Do we simply match the person’s score to a predetermined asset allocation? For example, should a “conservative” person be given a 20:80 mix of equities and fixed interest? If this is the case then the next logical step is to select products from the AFS Licensee’s approved product list.

This suggests that giving “appropriate advice” is as simple as administering an approved outsourced psychometric test and using the approved asset allocation based on the psychometric test results to select products from the approved product list. Such a model for giving advice would be ideal for many businesses in that:

  • minimal knowledge would be required by the representative as they make no decisions – they simply sell the process to the client;
  • minimal training and supervision of the representative would be required;
  • the process gives the appearance of ticking the compliance boxes in terms of the form of the process of giving advice;
  • the approach is very marketable to gullible clients; and
  • it allows the AFS Licensee to control the products that are sold.

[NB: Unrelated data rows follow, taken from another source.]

import Literature.NumberTheory.Automorphic.IrreducibleClasses                  -- ★ `SmoothIrrep`, ★ `IrrClass` (`mk`, `ind`, `mk_eq_mk_of_equiv`)
import Literature.NumberTheory.Automorphic.ParabolicInductionQuotientProofs    -- ★ `Representation.IsIrreducible.exists_equiv_quotient_finsupp`, ★ `Representation.Equiv.isSmooth`
import Literature.RepresentationTheory.Semisimple.SubrepresentationEquiv      -- ★ `Representation.isIrreducible_of_equiv`
import Mathlib.Logic.Small.Defs
import HarnessLib

/-!
# `Irr(G)` is a set: `IrrClass G` is `Small.{0}` (every irreducible representation is cyclic, hence a quotient of `ℂ[G]`)

Topic `NumberTheory/Automorphic`; namespace `Literature.NumberTheory.Automorphic` (dot-notation extension of ★ `IrrClass`).  PROOFS ONLY; no definition,
no instance, no notation, no named fact, no `sorry`.

The tree's type of isomorphism classes of irreducible smooth complex representations ★ `IrrClass G` (`IrreducibleClasses.lean`, design note H9) lives in
`Type (u+1)` for `G : Type u`, because ★ `SmoothIrrep G` quantifies over its carrier `V : Type`.  Mathematically `Irr(G)` is a SET: an irreducible representation
`(ρ, V)` is CYCLIC — for `v ≠ 0` the map `(G →₀ ℂ) → V`, `δ_g ↦ ρ(g)v`, is onto — so `ρ ≅` a representation on `(G →₀ ℂ) ⧸ N`; the tree PROVES exactly this as
★ `Representation.IsIrreducible.exists_equiv_quotient_finsupp` («its isomorphism class has a representative whose carrier lives in the universes of `G` and `k`
only», `ParabolicInductionQuotientProofs` § Small), and irreducibility ∕ smoothness pass along the equivalence (★ `isIrreducible_of_equiv`, ★ `Equiv.isSmooth`).
This file draws the conclusion the tree does not yet state: the pairs `(N, σ)` — a Type-0 type for `G : Type` — map ONTO `IrrClass G`, so `IrrClass G` is `Small.{0}`
(Mathlib `small_of_surjective`) [BernsteinZelevinsky1976, §2.1–2.5; BushnellHenniart2006, §1.1–1.2, §2.1].

WHY (cell `hodgecm-mathlib`, Track B ∕ K2-LIT, seat K2E1-p08 (g0), deal `K2E1SingletonPacketKitSplitPlaces`): the kit structure ★ `F0P3LocalPacketKit.LocalPacketKit` indexes
local packets by a field `Pkt : Type`; any CONSTRUCTED kit whose packets are classes (the singleton kit of a split place, Rogawski §13.3 p. 201) needs a
Type-0 index in bijection with `IrrClass G` — Mathlib `Shrink (IrrClass G)` ∕ `equivShrink` through `IrrClass.small` (the consumer writes
`@Shrink (IrrClass G) (IrrClass.small G)`; no carrier is defined in Literature/).

CONTENTS: `IrrClass.exists_quotient_mk_eq` (every class is `⟦((G →₀ ℂ) ⧸ N, σ)⟧` with `σ` irreducible smooth) and **`IrrClass.small : Small.{0} (IrrClass G)`**.

References: [BernsteinZelevinsky1976] I. N. Bernstein, A. V. Zelevinsky, *Representations of the group GL(n, F) where F is a non-archimedean local field*,
Russian Math. Surveys 31:3 (1976), §2.1–2.5; [BushnellHenniart2006] C. J. Bushnell, G. Henniart, *The local Langlands conjecture for GL(2)*, Grundlehren 335
(2006), §1.1–1.2 (the set `Irr(G)`), §2.1.
-/

noncomputable section

open scoped MonoidAlgebra

namespace Literature.NumberTheory.Automorphic

namespace IrrClass

open Literature.RepresentationTheory.Semisimple

variable (G : Type) [Group G] [TopologicalSpace G]

/-! ## §1 Every class has a representative on a quotient of `G →₀ ℂ`; `IrrClass G` is small -/

/-- **Every class `c ∈ Irr(G)` is the class of an irreducible smooth representation on a quotient `(G →₀ ℂ) ⧸ N`** (★ `exists_equiv_quotient_finsupp`: an
irreducible `ρ` is cyclic, `δ_g ↦ ρ(g)v` is onto for `v ≠ 0`; irreducibility and smoothness transported along the equivalence).
[cite: BernsteinZelevinsky1976, §2.1–2.5] [cite: BushnellHenniart2006, §2.1] -/
theorem exists_quotient_mk_eq (c : IrrClass G) :
    ∃ (N : Submodule ℂ (G →₀ ℂ)) (σ : Representation ℂ G ((G →₀ ℂ) ⧸ N)) (hirr : σ.IsIrreducible) (hsm : σ.IsSmooth),
      IrrClass.mk ⟨(G →₀ ℂ) ⧸ N, σ, hirr, hsm⟩ = c := by
  induction c using IrrClass.ind with
  | h r =>
    haveI : r.ρ.IsIrreducible := r.isIrreducible
    obtain ⟨N, σ, ⟨e⟩⟩ := Representation.IsIrreducible.exists_equiv_quotient_finsupp r.ρ
    exact ⟨N, σ, Representation.isIrreducible_of_equiv e, Representation.Equiv.isSmooth e r.isSmooth, (IrrClass.mk_eq_mk_of_equiv e).symm⟩

/-- **`Irr(G)` IS A SET**: ★ `IrrClass G` (a priori in `Type 1` for `G : Type`, since ★ `SmoothIrrep` quantifies over its carrier) is `Small.{0}` — the pairs
`(N, σ)` of §1, a Type-0 type, map ONTO it (Mathlib `small_of_surjective`).  Stated as a theorem, not an instance (use `haveI := IrrClass.small G`).
[cite: BushnellHenniart2006, §1.1–1.2] [cite: BernsteinZelevinsky1976, §2.1–2.5] -/
theorem small : Small.{0} (IrrClass G) := by
  let α : Type := Σ N : Submodule ℂ (G →₀ ℂ), {σ : Representation ℂ G ((G →₀ ℂ) ⧸ N) // σ.IsIrreducible ∧ σ.IsSmooth}
  let F : α → IrrClass G := fun p => IrrClass.mk ⟨(G →₀ ℂ) ⧸ p.1, p.2.1, p.2.2.1, p.2.2.2⟩
  refine small_of_surjective (f := F) (fun c => ?_)
  obtain ⟨N, σ, hirr, hsm, hc⟩ := exists_quotient_mk_eq G c
  exact ⟨⟨N, σ, hirr, hsm⟩, hc⟩

end IrrClass

end Literature.NumberTheory.Automorphic

end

But, does it lead to good advice? Such a process could lead to a recommendation that a conservative investor should hold 80% of their investments in a diversified portfolio of fixed interest investments offered by the likes of Westpoint, Fincorp, MFS Premium Income Fund, and Australian Capital Reserve.

It is ironic that an authorised representative who follows this process may be held responsible for such advice even though the advice they gave was determined largely by the decisions of their AFS Licensee in respect of:

  • the psychometric test to be used;
  • how the results of the test would determine the asset allocation; and
  • which products would be on the approved product list?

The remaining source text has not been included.